Print a 'X' pattern of '*'

Question

I'm trying to print this pattern in Python:

*     *
 *   * 
  * *
   *
  * *
 *   *
*     *

And came up with this code:

size = 7
inner_size = size - 3
space=0

for i in range(inner_size):
    print (' ' * space + '*' + ' ' * inner_size + '*')
    inner_size -=2
    space +=1
print "    *"

t_size=7
t_inner_size = 0
space=3
for i in range(inner_size):
    print (' ' * space + '*' + ' ' * inner_size + '*')
    inner_size +=2
    space -=1

But, it prints this :

*    *
 *  *
  **
   **
    *

How to print the required pattern? Is it possible to do this in one loop?

Answer 1

Here's one way to do it:

def pattern(size):
    for i in range(size):
        print("".join("*" if j == i or size - 1 - j == i else " "
                      for j in range(size)))

Details: i is the row index and j is the column index (both zero-based). The j == i condition generates a diagonal from upper-left to lower-right. The size - 1 - j == i condition generates a diagonal from upper-right to lower-left. Together, they produce the X shape.

When called with a size of 7:

pattern(7)

It prints:

*     *
 *   * 
  * *  
   *   
  * *  
 *   * 
*     *

Note that it works with both even and odd sizes. In the case of an even size, the resulting X will contain a 2x2 block of stars in the center.

Answer 2

Just another way of solving the problem:

for i in range(5):
      for j in range(5):
           if ((i==j) or j==(5-i-1)):
               print " *",
           else:
               print " ",
       print ""

~

Answer 3

I have used ideas from your existing code in the question and made a few tweaks to do it in a single loop with simple, crystal clear code:

def xprint(size):
    i,j = 0,size - 1

    while j >= 0 and i < size:

        initial_spaces = ' '*min(i,j)
        middle_spaces = ' '*(abs(i - j) - 1)
        final_spaces = ' '*(size - 1 - max(i,j))

        if j == i:
            print initial_spaces + '*' + final_spaces
        else:
            print initial_spaces + '*' + middle_spaces + '*' + final_spaces

        i += 1
        j -= 1

xprint(7) 

It prints out:

*     *
 *   * 
  * *  
   *   
  * *  
 *   * 
*     *

A linear-time straightforward way of doing it.

Answer 4

You asked if it can be done with a ' single loop ' . So there ya go:

n = 3
for i in range(-n, n + 1):
    print('{}*{}{}'.format(
        (n + 1 - abs(i)) * ' ',
        (2 * abs(i) - 1) * ' ',
        '' if i == 0 else '*'))

Explanation:

For any given line, we need 2 sets of spaces. Spaces before the first * , and spaces after the first * . This we are formatting our string as follows: {}*{}

Now we add an extra placeholder, because every line has 2x '*', except for the middle line. We're counting in a fashion similar to -3 -2 -1 0 1 2 3 , there middle line has index 0 . Thus now our string format has become {}*{}{} .
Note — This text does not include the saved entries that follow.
/-- ★★ **K★ on the three (G)-ORDINARY starred cells `(5; III*), (7; IV*), (7; II*)` GRANTED ONLY P1-bar and [REC-tower] AT THE CELLS' TOWERS.**
`…CellsOfSL2NeronValuesBar.starredOptimalManinUnit_ordinaryCells_of_sl2NeronValuesBar` VERBATIM (for `W/ℚ` globally minimal, `p ∈ {5, 7}`,
additive at `p`, `E[p]` irreducible, no `Iₙ*` fibre at `p`, `4 < ord_p Δ_min`, on the half `p = 5 ↔ ord_p Δ_min = 9`, and `D` lattice-optimal at
the conductor level: `p ∤ c(D)`), with the ∀-fields cite fact hT₂ replaced by `hRECord`: the body of Kato's reciprocity law [REC-tower] for every
globally minimal member `W′ ∼ W` of such a class at every tower `ℚ_v ⊆ ℚ(ζ_m)_w`, `p ∤ m`. Proof: the original's, with the F″ body read through
`…AssemblyAtBarOfRangeAt.katoNeronBody_of_sl2NeronValuesBar_of_rangeAt`, whose `hT₂V` is `rangeAt_of_recTowerAt ∘ hRECord`. CONDITIONAL on
P1-bar (cite-only) and the displayed `hRECord`; nothing is closed. [cite: Kato2004Asterisque, (8.1.3) (p. 180), Thm. 9.7 (p. 189)]
[cite: Kato1993LNM1553, Ch. II Thm. 1.4.1 (3)–(4)] [cite: KimNakamura2020, Cor. 2.4] [cite: KostersPannekoek2017, Thm. 1]
[cite: DokchitserDokchitser2015LocalInvariants, Thm. 3.2] -/
theorem starredOptimalManinUnit_ordinaryCells_of_recTowerAt_of_sl2NeronValuesBar
    (hRECord : ∀ (W : WeierstrassCurve ℚ) [W.IsElliptic] [W.IsGloballyMinimal] (p : ℕ) [hp : Fact p.Prime], (p = 5 ∨ p = 7) → Addv W p → Irr W p →
      (∀ (v : HeightOneSpectrum ℤ) (n : ℕ), natGenerator v = p → W.kodairaSymbolAt v ≠ KodairaSymbol.Istar n) →
      4 < padicValInt p W.minimalDiscriminantInt → (p = 5 ↔ padicValInt p W.minimalDiscriminantInt = 9) →
      ∀ (W' : WeierstrassCurve ℚ) [W'.IsElliptic] [W'.IsGloballyMinimal], WeierstrassCurve.IsIsogenous W W' → ∀ (m : ℕ) [NeZero m], ¬ p ∣ m →
      ∀ (w : ((primesEquiv (R := 𝓞 ℚ)).symm ⟨p, hp.out⟩).Extension (𝓞 (CyclotomicField m ℚ))) (hw : ((p : ℕ) : 𝓞 (CyclotomicField m ℚ)) ∈ w.1.asIdeal)
      [CharZero (w.1.adicCompletion (CyclotomicField m ℚ))] [Fact (¬ IsUnit ((p : ℕ) : integerC (w.1.adicCompletion (CyclotomicField m ℚ))))]
      [IsAdicComplete (Ideal.span {((p : ℕ) : integerC (w.1.adicCompletion (CyclotomicField m ℚ)))}) (integerC (w.1.adicCompletion (CyclotomicField m ℚ)))]
      (hL : valuation (w.1.adicCompletion (CyclotomicField m ℚ)) ((p : ℕ) : (w.1.adicCompletion (CyclotomicField m ℚ))) < 1), letI := LocalField.adicCompletionPadicAlgebra w.1 p hw
      letI : Algebra (Place.Completion (K := ℚ) (Sum.inr ((primesEquiv (R := 𝓞 ℚ)).symm ⟨p, hp.out⟩))) (w.1.adicCompletion (CyclotomicField m ℚ)) :=
      inferInstanceAs (Algebra (((primesEquiv (R := 𝓞 ℚ)).symm ⟨p, hp.out⟩).adicCompletion ℚ) (w.1.adicCompletion (CyclotomicField m ℚ)))
      ∀ (wv : Valuation (Place.Completion (Sum.inr ((primesEquiv (R := 𝓞 ℚ)).symm ⟨p, hp.out⟩) : Place ℚ)) ℝ≥0) [wv.Compatible]
      [(W'.baseChange (Place.Completion (Sum.inr ((primesEquiv (R := 𝓞 ℚ)).symm ⟨p, hp.out⟩) : Place ℚ))).IsIntegral wv.integer]
      (ν : Valuation (w.1.adicCompletion (CyclotomicField m ℚ)) ℝ≥0) [ν.Compatible] [(W'.baseChange (w.1.adicCompletion (CyclotomicField m ℚ))).IsIntegral ν.integer]
      (e : (k : ℕ) → geomTorsion W' ((p ^ k : ℕ) : ℤ) → geomTorsion W' ((p ^ k : ℕ) : ℤ) → AlgebraicClosure ℚ) (hμ : ∀ k S T, e k S T ^ (p ^ k) = 1)
      (hadd₁ : ∀ k S₁ S₂ T, e k (S₁ + S₂) T = e k S₁ T * e k S₂ T) (hadd₂ : ∀ k S T₁ T₂, e k S (T₁ + T₂) = e k S T₁ * e k S T₂)
      (hgal : ∀ k (σ : absoluteGaloisGroup ℚ) (S T : geomTorsion W' ((p ^ k : ℕ) : ℤ)), σ • e k S T = e k (σ • S) (σ • T))
      (_hnondeg : ∀ k (T : geomTorsion W' ((p ^ k : ℕ) : ℤ)), (∀ S, e k S T = 1) → T = 0) (hcompat : ∀ k (S T : geomTorsion W' ((p ^ (k + 1) : ℕ) : ℤ)),
      e k (torsionMulHom W' (p ^ (k + 1)) (p ^ k) p (pow_succ p k).symm S) (torsionMulHom W' (p ^ (k + 1)) (p ^ k) p (pow_succ p k).symm T) = e (k + 1) S T ^ p)
      (d₀ : LocalNeronLineAt W' p ((primesEquiv (R := 𝓞 ℚ)).symm ⟨p, hp.out⟩)) (d : LocalNeronLine W' hL ((galRestrictPlace ((primesEquiv (R := 𝓞 ℚ)).symm ⟨p, hp.out⟩)).comp
      (absGaloisRestrict (Place.Completion (Sum.inr ((primesEquiv (R := 𝓞 ℚ)).symm ⟨p, hp.out⟩) : Place ℚ)) (w.1.adicCompletion (CyclotomicField m ℚ))))),
      (bdRPeriodRingData (valuation_place_lt_one p ((primesEquiv (R := 𝓞 ℚ)).symm ⟨p, hp.out⟩))).CupLogInjective (logCyclotomic p)
      (localRationalTateRep W' p (galRestrictPlace ((primesEquiv (R := 𝓞 ℚ)).symm ⟨p, hp.out⟩))) →
      (∀ z : contOneCocycles (localRationalTateRep W' p (galRestrictPlace ((primesEquiv (R := 𝓞 ℚ)).symm ⟨p, hp.out⟩))).toTopRep,
      (bdRPeriodRingData (valuation_place_lt_one p ((primesEquiv (R := 𝓞 ℚ)).symm ⟨p, hp.out⟩))).HasDualExp (logCyclotomic p)
      (localRationalTateRep W' p (galRestrictPlace ((primesEquiv (R := 𝓞 ℚ)).symm ⟨p, hp.out⟩))) fun σ => z.1 σ) →
      (bdRPeriodRingData (F := (w.1.adicCompletion (CyclotomicField m ℚ))) (p := p) hL).CupLogInjective (logCyclotomic p) (localRationalTateRep W' p
      ((galRestrictPlace ((primesEquiv (R := 𝓞 ℚ)).symm ⟨p, hp.out⟩)).comp (absGaloisRestrict (Place.Completion (Sum.inr ((primesEquiv (R := 𝓞 ℚ)).symm ⟨p, hp.out⟩) : Place ℚ)) (w.1.adicCompletion (CyclotomicField m ℚ))))) →
      (∀ z : contOneCocycles (localRationalTateRep W' p
      ((galRestrictPlace ((primesEquiv (R := 𝓞 ℚ)).symm ⟨p, hp.out⟩)).comp (absGaloisRestrict (Place.Completion (Sum.inr ((primesEquiv (R := 𝓞 ℚ)).symm ⟨p, hp.out⟩) : Place ℚ)) (w.1.adicCompletion (CyclotomicField m ℚ))))).toTopRep,
      (bdRPeriodRingData (F := (w.1.adicCompletion (CyclotomicField m ℚ))) (p := p) hL).HasDualExp (logCyclotomic p) (localRationalTateRep W' p
      ((galRestrictPlace ((primesEquiv (R := 𝓞 ℚ)).symm ⟨p, hp.out⟩)).comp (absGaloisRestrict (Place.Completion (Sum.inr ((primesEquiv (R := 𝓞 ℚ)).symm ⟨p, hp.out⟩) : Place ℚ)) (w.1.adicCompletion (CyclotomicField m ℚ)))))
      fun σ => z.1 σ) → (∀ (η₀ : contOneCocycles (restrictedTateRep W' (Place.Completion (Sum.inr ((primesEquiv (R := 𝓞 ℚ)).symm ⟨p, hp.out⟩) : Place ℚ)) p).toTopRep)
      (ηT : contOneCocycles ((restrictedTateRep W' (Place.Completion (Sum.inr ((primesEquiv (R := 𝓞 ℚ)).symm ⟨p, hp.out⟩) : Place ℚ)) p).restrict
      (absGaloisRestrict (Place.Completion (Sum.inr ((primesEquiv (R := 𝓞 ℚ)).symm ⟨p, hp.out⟩) : Place ℚ)) (w.1.adicCompletion (CyclotomicField m ℚ)))).toTopRep),
      (∀ σ, ηT.1 σ = η₀.1 (absGaloisRestrict (Place.Completion (Sum.inr ((primesEquiv (R := 𝓞 ℚ)).symm ⟨p, hp.out⟩) : Place ℚ)) (w.1.adicCompletion (CyclotomicField m ℚ)) σ)) →
      expStarCoordTower W' (F₀ := (Place.Completion (Sum.inr ((primesEquiv (R := 𝓞 ℚ)).symm ⟨p, hp.out⟩) : Place ℚ))) hL d ηT =
      algebraMap (Place.Completion (Sum.inr ((primesEquiv (R := 𝓞 ℚ)).symm ⟨p, hp.out⟩) : Place ℚ)) (w.1.adicCompletion (CyclotomicField m ℚ))
      (expStarCoord W' (valuation_place_lt_one p ((primesEquiv (R := 𝓞 ℚ)).symm ⟨p, hp.out⟩)) d₀ η₀)) →
      ∃ c : (Place.Completion (Sum.inr ((primesEquiv (R := 𝓞 ℚ)).symm ⟨p, hp.out⟩) : Place ℚ)), c ≠ 0 ∧
      (∀ (η₀ : contOneCocycles (restrictedTateRep W' (Place.Completion (Sum.inr ((primesEquiv (R := 𝓞 ℚ)).symm ⟨p, hp.out⟩) : Place ℚ)) p).toTopRep)
      (P : (W'.baseChange (Place.Completion (Sum.inr ((primesEquiv (R := 𝓞 ℚ)).symm ⟨p, hp.out⟩) : Place ℚ))).toAffine.Point),
      ((tatePairingPoint W' (Place.Completion (Sum.inr ((primesEquiv (R := 𝓞 ℚ)).symm ⟨p, hp.out⟩) : Place ℚ)) p e hμ hadd₁ hadd₂ hgal hcompat (oneCocycleClass _ η₀) P : ℤ_[p]) : ℚ_[p]) =
      Algebra.trace ℚ_[p] (Place.Completion (Sum.inr ((primesEquiv (R := 𝓞 ℚ)).symm ⟨p, hp.out⟩) : Place ℚ))
      (c * expStarCoord W' (valuation_place_lt_one p ((primesEquiv (R := 𝓞 ℚ)).symm ⟨p, hp.out⟩)) d₀ η₀ *
      padicLogPointFiniteExt wv (W'.baseChange (Place.Completion (Sum.inr ((primesEquiv (R := 𝓞 ℚ)).symm ⟨p, hp.out⟩) : Place ℚ))) p P)) ∧
      (∀ (ηT : contOneCocycles ((restrictedTateRep W' (Place.Completion (Sum.inr ((primesEquiv (R := 𝓞 ℚ)).symm ⟨p, hp.out⟩) : Place ℚ)) p).restrict
      (absGaloisRestrict (Place.Completion (Sum.inr ((primesEquiv (R := 𝓞 ℚ)).symm ⟨p, hp.out⟩) : Place ℚ)) (w.1.adicCompletion (CyclotomicField m ℚ)))).toTopRep)
      (P : (W'.baseChange (w.1.adicCompletion (CyclotomicField m ℚ))).toAffine.Point),
      ((tatePairingPointTower W' (Place.Completion (Sum.inr ((primesEquiv (R := 𝓞 ℚ)).symm ⟨p, hp.out⟩) : Place ℚ)) e hμ hadd₁ hadd₂ hgal hcompat (oneCocycleClass _ ηT) P : ℤ_[p]) : ℚ_[p]) =
      Algebra.trace ℚ_[p] (w.1.adicCompletion (CyclotomicField m ℚ))
      (algebraMap (Place.Completion (Sum.inr ((primesEquiv (R := 𝓞 ℚ)).symm ⟨p, hp.out⟩) : Place ℚ)) (w.1.adicCompletion (CyclotomicField m ℚ)) c * expStarCoordTower W' (F₀ := (Place.Completion (Sum.inr ((primesEquiv (R := 𝓞 ℚ)).symm ⟨p, hp.out⟩) : Place ℚ))) hL d ηT *
      padicLogPointFiniteExt ν (W'.baseChange (w.1.adicCompletion (CyclotomicField m ℚ))) p P)))
    (hP1 : exists_member_sl2ZetaElement_neron_values_bar)
    (W : WeierstrassCurve ℚ) [W.IsElliptic] [W.IsGloballyMinimal] (p : ℕ) [hp : Fact p.Prime] {N : ℕ} [NeZero N]
    (D : ModularParametrizationData W N) (hN : N = W.conductorNorm ℤ) (hp57 : p = 5 ∨ p = 7) (hadd : Addv W p) (hirr : Irr W p)
    (hIstar : ∀ (v : HeightOneSpectrum ℤ) (n : ℕ), natGenerator v = p → W.kodairaSymbolAt v ≠ KodairaSymbol.Istar n)
    (h4 : 4 < padicValInt p W.minimalDiscriminantInt) (hord : p = 5 ↔ padicValInt p W.minimalDiscriminantInt = 9)
    (hopt : ∀ z ∈ D.L.lattice, ∃ w ∈ periodLattice D.f, z = D.c * w) :
    ¬ (p : ℤ) ∣ D.c := by
  subst hN
  obtain ⟨-, hPT, hpN, ha⟩ := cell_sideFacts W p hp57 hadd h4
  refine not_dvd_c_of_tameTwist57_at hp57 W ?_ D hopt hPT hadd hirr hpN ha
  intro M _ g hg hp5' hng hnm hirr' m _ hcop hcl χ hχ hχ1 hord' ϖ r
  refine katoNeronBody_of_sl2NeronValuesBar_of_rangeAt cupLogInjective_and_hasDualExp_of_isDeRham_holds hP1 W p
    ?_ g hg hp5' hng hnm hirr' m hcop ?_ hcl χ hχ hχ1 hord' ϖ r
  · intro v hpv _ _ _ hp' _
    exact isDeRham_restrictedRationalTateRep_adicCompletion_rat_of_starred_fiveSeven_ordinary W p hp57 hadd hIstar h4 hord
      v hpv hp'
  · intro W' _ _ hiso w hw _ _ _ hL
    letI := LocalField.adicCompletionPadicAlgebra w.1 p hw
    letI : Algebra (Place.Completion (K := ℚ) (Sum.inr ((primesEquiv (R := 𝓞 ℚ)).symm ⟨p, hp.out⟩)))
        (w.1.adicCompletion (CyclotomicField m ℚ)) :=
      inferInstanceAs (Algebra (((primesEquiv (R := 𝓞 ℚ)).symm ⟨p, hp.out⟩).adicCompletion ℚ)
        (w.1.adicCompletion (CyclotomicField m ℚ)))
    exact rangeAt_of_recTowerAt W' p ((primesEquiv (R := 𝓞 ℚ)).symm ⟨p, hp.out⟩) hL
      (hRECord W p hp57 hadd hirr hIstar h4 hord W' hiso m (KatoAssemblySocket.not_dvd_of_coprime_mul hcop) w hw hL)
Now, space before the first * need n + 1 - abs(i) no. of spaces.
and spaces after the first * need n + 1 - abs(i) no of spaces.

Output (n=3):

 *     *
  *   *
   * *
    *
   * *
  *   *
 *     *

Output (n=5):

 *         *
  *       *
   *     *
    *   *
     * *
      *
     * *
    *   *
   *     *
  *       *
 *         *

Although people are using the entire pattern size as input, I think it's more intuitive to use the recurring size as input. So just change the value of n as desired.

PS: This is not the most elegant, nor is it the most legible solution. But it works in a single loop.

Answer 5

You can also do it like this:

pattern_size = 7
for t in range(pattern_size):
    pattern = list(" " * pattern_size)
    pattern[t] = "*"
    pattern[-(t+1)] = "*"
    print("".join(pattern))

Output:

*     *
 *   * 
  * *  
   *   
  * *  
 *   * 
*     *

Answer 6

Another code for the above pattern

i = 0
j = 6
for row in range(7):
    for column in range(7):
        if(column == i or column == j):
            print("*",end="")
        else:
            print(" ",end="")
    print("\n")
    i += 1
    j -= 1

Results in:

*     *

 *   * 

  * *  

   *   

  * *  

 *   * 

*     *